A weapon. He’d had a weapon on him, and Cwan hadn’t seen it, else he might have tried to grab it himself. Then again, considering he was being choked at the time, it was probably understandable that he’d missed it considering it was dangling out of immediate sight behind him. But not, obviously, out of Kalinda’s sight.
“So you shook free from your captors and grabbed it from me. Very resourceful,” said Anubis. He was studying her with such intensity that it seemed as if his gaze were dissecting her. “There is more to you than meets the eye, I suspect.”
“And less to you, I’d say,” shot back Kalinda. Si Cwan had detected some slight trembling in her hands earlier as she held the scythe, but now it was rock steady.

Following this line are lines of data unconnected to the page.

import Mathlib
import Summits.Ventures.PercRepro2.Defs
import Summits.Ventures.PercRepro2.Independence
import Summits.Ventures.PercRepro2.Harris
import Summits.Ventures.PercRepro2.Graph
import Summits.Ventures.PercRepro2.Events
import Summits.Ventures.PercRepro2.PartitionThree
import Summits.Ventures.PercRepro2.ZCTwoEdge
import Summits.Ventures.PercRepro2.ZCLeafReductions
import Summits.Ventures.PercRepro2.ZCLeafReductionsGraph
import Summits.Ventures.PercRepro2.ZCLeafRoot

/-!
# The root-leaf reduction of (ZC) on the graph: a pendant root reduces (ZC) to `G − a₁`
(blind cell PercRepro2, mine-a g23; MINE-A.md §70.5, (L₁))

The graph instance of `zc_leaf_root`.  The root `a₁` is a leaf at `z` through `f`
(`hleaf : ∀ e, a₁ ∈ ends e → e = f`), `𝓔` is an up-set with `{a₁} ∉ 𝓔`, `p' = p[f ↦ 0]`
(percolation on `G − a₁`) and `𝓔' = {S ∣ insert a₁ S ∈ 𝓔}`.  Then
  `(ZC)_{p'}(z, a₃, o; 𝓔') ≥ 0  →  (ZC)_p(a₁, a₃, o; 𝓔) ≥ p f · (ZC)_{p'}(z, a₃, o; 𝓔')`
(`zc_leaf_root_graph`).  The structural facts: `C(a₁) = insert a₁ C⁻(z)` if `f` is open and
`{a₁}` if it is closed (`cluster_leaf_eq`, `cluster_leaf_closed`), `{a₁ ↔ x} = {f open} ∩ {z ↔ x in ω⁻}`
(`conn_leaf_iff`), `{a₃ ↔ o} = {a₃ ↔ o in ω⁻}` (`conn_leaf_iff_of_ne`); the (P1) input is the
cell's `partitionThree_lattice` on `G − a₁`.  With (L0), (L_o), (L₃) the (ZC) class is closed under
attaching any leaf; by induction on the number of vertices this gives (ZC) on every finite tree
(MINE-A.md §70.5, paper).  One seat.
-/

namespace Summit.Ventures.PercRepro2

section LeafClosed

variable {V : Type*} {E : Type*} [DecidableEq E] {ends : E → Sym2 V} {ℓ : V} {f : E}

omit [DecidableEq E] in
/-- A leaf whose edge is closed is its own cluster. -/
lemma cluster_leaf_closed (hleaf : ∀ e, ℓ ∈ ends e → e = f) {ω : Config E} (hf : ω f = false) :
    cluster ends ω ℓ = {ℓ} := by
  apply Set.Subset.antisymm
  · intro u hu
    refine mem_of_conn_of_closed (S := {ℓ}) ?_ rfl hu
    intro v hv y hvy
    rw [openGraph_adj] at hvy
    obtain ⟨_, e, he, hends⟩ := hvy
    have hv' : v = ℓ := hv
    subst hv'
    have hl : v ∈ ends e := by rw [hends]; exact Sym2.mem_mk_left _ _
    have := hleaf e hl
    subst this
    rw [hf] at he
    exact absurd he Bool.false_ne_true
  · intro u hu
    have hu' : u = ℓ := hu
    subst hu'; exact mem_cluster_self _ _ _

end LeafClosed

section LeafRootGraph

variable {V : Type*} {E : Type*} [Fintype E] [DecidableEq E] {R : Type*} [CommRing R]
  [LinearOrder R] [IsStrictOrderedRing R]

/-- **(L₁) on the graph.**  `a₁` a leaf at `z` through `f`; `𝓔` an up-set with `{a₁} ∉ 𝓔`;
`p' = p[f ↦ 0]`, `𝓔' = {S ∣ insert a₁ S ∈ 𝓔}`.  If the (ZC) expression of `G − a₁` for the marks
`(z, a₃, o)` and `𝓔'` is nonnegative, then
  `(ZC)_p(a₁, a₃, o; 𝓔) ≥ p f · (ZC)_{p'}(z, a₃, o; 𝓔')`. -/
theorem zc_leaf_root_graph {p : E → R} (hp : IsProbVec p) {ends : E → Sym2 V} {a₁ a₃ o z : V}
    {f : E} (hends : ends f = s(z, a₁)) (hleaf : ∀ e, a₁ ∈ ends e → e = f) (h13 : a₁ ≠ a₃)
    (h1o : a₁ ≠ o) (h1z : a₁ ≠ z) {𝓔 : Set (Set V)} (h𝓔 : IsUpperSet 𝓔)
    (h𝓔₁ : ({a₁} : Set V) ∉ 𝓔)
    (hZ : let p' := Function.update p f 0
      let 𝓔' : Set (Set V) := {S | insert a₁ S ∈ 𝓔}
      let e' := connEvent ends z a₃
      let L' := connEvent ends z o
      let U' := clusterInEvent ends z 𝓔'
      let γ' := connEvent ends a₃ o
      0 ≤ prob p' (e'ᶜ ∩ L'ᶜ ∩ γ'ᶜ) * (prob p' (U' ∩ (e' ∩ L')) - prob p' U' * prob p' (e' ∩ L'))
        - prob p' (e'ᶜ ∩ L'ᶜ ∩ γ') * (prob p' (U' ∩ (e' ∩ L'ᶜ)) - prob p' U' * prob p' (e' ∩ L'ᶜ))) :
    let e := connEvent ends a₁ a₃
    let L := connEvent ends a₁ o
    let U := clusterInEvent ends a₁ 𝓔
    let γ := connEvent ends a₃ o
    let p' := Function.update p f 0
    let 𝓔' : Set (Set V) := {S | insert a₁ S ∈ 𝓔}
    let e' := connEvent ends z a₃
    let L' := connEvent ends z o
    let U' := clusterInEvent ends z 𝓔'
    let γ' := connEvent ends a₃ o
    prob p (eᶜ ∩ Lᶜ ∩ γᶜ) * (prob p (U ∩ (e ∩ L)) - prob p U * prob p (e ∩ L))
      - prob p (eᶜ ∩ Lᶜ ∩ γ) * (prob p (U ∩ (e ∩ Lᶜ)) - prob p U * prob p (e ∩ Lᶜ))
      ≥ p f * (prob p' (e'ᶜ ∩ L'ᶜ ∩ γ'ᶜ) * (prob p' (U' ∩ (e' ∩ L')) - prob p' U' * prob p' (e' ∩ L'))
          - prob p' (e'ᶜ ∩ L'ᶜ ∩ γ') * (prob p' (U' ∩ (e' ∩ L'ᶜ)) - prob p' U' * prob p' (e' ∩ L'ᶜ))) := by
  intro e L U γ p' 𝓔' e' L' U' γ'
  simp only at hZ
  have hz1 : z ≠ a₁ := Ne.symm h1z
  -- the `ω⁻`-events
  set Ez : Set (Config E) := {ω | Function.update ω f false ∈ e'} with hEz
  set Lz : Set (Config E) := {ω | Function.update ω f false ∈ L'} with hLz
  set γz : Set (Config E) := {ω | Function.update ω f false ∈ γ'} with hγz
  set X' : Set (Config E) := {ω | Function.update ω f false ∈ U'} with hX'
  -- the graph events in the abstract form
  have he : e = openEdge f ∩ Ez := by
    ext ω
    simp only [e, Ez, e', Set.mem_inter_iff, Set.mem_setOf_eq, mem_connEvent, mem_openEdge]
    constructor
    · intro h
      obtain ⟨hf, hc⟩ := (conn_leaf_iff hends hleaf hz1 ω (Ne.symm h13)).1 (conn_symm h)
      exact ⟨hf, conn_symm hc⟩
    · rintro ⟨hf, hc⟩
      exact conn_symm ((conn_leaf_iff hends hleaf hz1 ω (Ne.symm h13)).2 ⟨hf, conn_symm hc⟩)
  have hL : L = openEdge f ∩ Lz := by
    ext ω
    simp only [L, Lz, L', Set.mem_inter_iff, Set.mem_setOf_eq, mem_connEvent, mem_openEdge]
    constructor
    · intro h
      obtain ⟨hf, hc⟩ := (conn_leaf_iff hends hleaf hz1 ω (Ne.symm h1o)).1 (conn_symm h)
      exact ⟨hf, conn_symm hc⟩
    · rintro ⟨hf, hc⟩
      exact conn_symm ((conn_leaf_iff hends hleaf hz1 ω (Ne.symm h1o)).2 ⟨hf, conn_symm hc⟩)
  have hγ : γ = γz := by
    ext ω
    simp only [γ, γz, γ', Set.mem_setOf_eq, mem_connEvent]
    exact conn_leaf_iff_of_ne hends hleaf hz1 ω (Ne.symm h13) (Ne.symm h1o)
  have hU : U = openEdge f ∩ X' := by
    ext ω
    simp only [U, X', U', 𝓔', Set.mem_inter_iff, Set.mem_setOf_eq, mem_clusterInEvent,
      mem_openEdge]
    rcases Bool.eq_false_or_eq_true (ω f) with hf | hf
    · have hconn : Conn ends ω a₁ z := conn_symm (conn_of_openAdj ⟨f, hf, hends⟩)
      rw [cluster_eq_of_conn hconn, cluster_leaf_eq hends hleaf hz1 ω (Ne.symm h1z)]
      have hset : cluster ends (Function.update ω f false) z
          ∪ {u | u = a₁ ∧ ω f = true ∧ z ∈ cluster ends (Function.update ω f false) z}
          = insert a₁ (cluster ends (Function.update ω f false) z) := by
        ext u; simp [hf, conn_refl]
      rw [hset]; simp [hf]
    · rw [cluster_leaf_closed hleaf hf]; simp [hf, h𝓔₁]
  -- invariance under forcing `f`
  have inv : ∀ (A : Set (Config E)) (ω : Config E) (b : Bool),
      Function.update ω f b ∈ {ω | Function.update ω f false ∈ A} ↔
        ω ∈ {ω | Function.update ω f false ∈ A} := by
    intro A ω b; simp only [Set.mem_setOf_eq, closeOne_update]
  -- monotonicity
  have hEzup : IsUpperSet Ez := fun ω ω' hle hω => conn_mono (closeOne_mono f hle) hω
  have hLzup : IsUpperSet Lz := fun ω ω' hle hω => conn_mono (closeOne_mono f hle) hω
  have hγzup : IsUpperSet γz := fun ω ω' hle hω => conn_mono (closeOne_mono f hle) hω
  have h𝓔'up : IsUpperSet 𝓔' := fun S S' hSS' hS => h𝓔 (Set.insert_subset_insert hSS') hS
  have hX'up : IsUpperSet X' := fun ω ω' hle hω =>
    h𝓔'up (cluster_mono (closeOne_mono f hle) z) hω
  -- `γz = (Ez ∩ Lz) ∪ (Ezᶜ ∩ Lzᶜ ∩ γz)`
  have hγeq : γz = (Ez ∩ Lz) ∪ (Ezᶜ ∩ Lzᶜ ∩ γz) := by
    ext ω
    simp only [Ez, Lz, γz, e', L', γ', Set.mem_union, Set.mem_inter_iff, Set.mem_compl_iff,
      Set.mem_setOf_eq, mem_connEvent]
    constructor
    · intro h
      by_cases hz3 : Conn ends (Function.update ω f false) z a₃
      · exact Or.inl ⟨hz3, conn_trans hz3 h⟩
      · exact Or.inr ⟨⟨hz3, fun hzo => hz3 (conn_trans hzo (conn_symm h))⟩, h⟩
    · rintro (⟨h1, h2⟩ | ⟨_, h⟩)
      · exact conn_trans (conn_symm h1) h2
      · exact h
  -- (P1) on `G − a₁` for the marks `(z, a₃, o)`
  have hp' : IsProbVec p' := hp.update f le_rfl zero_le_one
  have hP1 : prob p (Ezᶜ ∩ Lzᶜ ∩ γz) * prob p (Ez ∩ Lzᶜ)
      ≤ prob p (Ezᶜ ∩ Lzᶜ ∩ γzᶜ) * prob p (Ez ∩ Lz) := by
    have h := partitionThree_lattice hp' ends z a₃ o
    rw [partBCa_eq_three, partAll_eq_ab_ac] at h
    simp only [partABc, partApart, p', prob_update_zero_eq_shift, closeOne_setOf_inter,
      closeOne_setOf_compl] at h
    simp only [hEz, hLz, hγz, e', L', γ']
    linarith [h]
  -- the hypothesis `Z⁻ ≥ 0` as `ω⁻`-events
  have hZ' : 0 ≤ prob p (Ezᶜ ∩ Lzᶜ ∩ γzᶜ) * (prob p (X' ∩ (Ez ∩ Lz)) - prob p X' * prob p (Ez ∩ Lz))
      - prob p (Ezᶜ ∩ Lzᶜ ∩ γz) * (prob p (X' ∩ (Ez ∩ Lzᶜ)) - prob p X' * prob p (Ez ∩ Lzᶜ)) := by
    simp only [prob_update_zero_eq_shift, closeOne_setOf_inter, closeOne_setOf_compl] at hZ
    simp only [hEz, hLz, hγz, hX']
    exact hZ
  have key := zc_leaf_root hp f (inv e') (inv L') (inv γ') (inv U') hEzup hLzup hγzup hX'up hγeq
    hP1 hZ'
  simp only at key
  rw [he, hL, hU, hγ]
  simp only [hEz, hLz, hγz, hX'] at key ⊢
  simp only [p', prob_update_zero_eq_shift, closeOne_setOf_inter, closeOne_setOf_compl]
  exact key

end LeafRootGraph

end Summit.Ventures.PercRepro2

She abruptly took a step toward Anubis, thrusting the scythe forward. The jackal-headed god did not flinch, but his eyes narrowed in what now seemed annoyance. It appeared that Kalinda’s amusement value to him was wearing thin.
“You have potential, child. But not as much as you think.” Then Lodec’s whimpering from nearby distracted him, and Anubis turned his attention to the injured Danteri with poorly disguised annoyance. “Cease your carrying-on. Pick up the hand. Hold it against your wrist.”
Lodec did as he wa
s instructed. He did so very tentatively, however, apparently appalled by the notion of touching his own severed hand. Anubis, seeming for all the world as if he’d forgotten that Kalinda was standing there—or perhaps he simply no longer cared—strode over toward the fallen Lodec and produced a small vial from the belt of his kilt. A thick, viscous green liquid was within, and he upended it so that it poured down upon the separation between hand and arm. Lodec let out another scream then, and this one made the earlier seem a mild squeak in comparison. There was a loud sizzling, like meat being cooked up, and the aroma almost triggered Cwan’s gag reflex. He was relieved he was able to squelch it in time; vomiting before one’s enemies was never a good idea.
“Stop your yowling,” commanded Anubis, and Lodec did the best he could. He sank his teeth into his lower lip and once again confined his pain to whimpering noises. As he did so, however, he was staring fixedly and with amazement at the point where he had pressed his hand against his arm. The tissue appeared to be reknitting, and there was already some movement visible at the ends of his fingers. “You see? You see how we take care of those who treat us properly?” continued Anubis, and Lodec managed a nod. “Good. I do not suggest you forget.”
“I will not, High One,” stammered Lodec in gratitude.
But Anubis had already forgotten about him, instead turning his attention once more to Kalinda. He cast a brief glance at Si Cwan as if trying to determine whether the Thallonian nobleman was worth further time, and obviously decided he wasn’t. “You trade in the ways of the dead, as I do. That gives us some common ground,” he growled. “And you did catch me unawares. You tricked me. I do appreciate a good trick, more than any others who live might. But do not, however, think that it gives us so much commonality that I will hesitate to treat you as anything other than an enemy.”
“Nor we, you,” Si Cwan said, rallying. He moved to Kalinda’s side, keeping a wary eye on the other senators. Cowed they might be by current circumstances, but Si Cwan had not forgotten for a moment the inordinate strength that had flowed through Lodec’s limbs.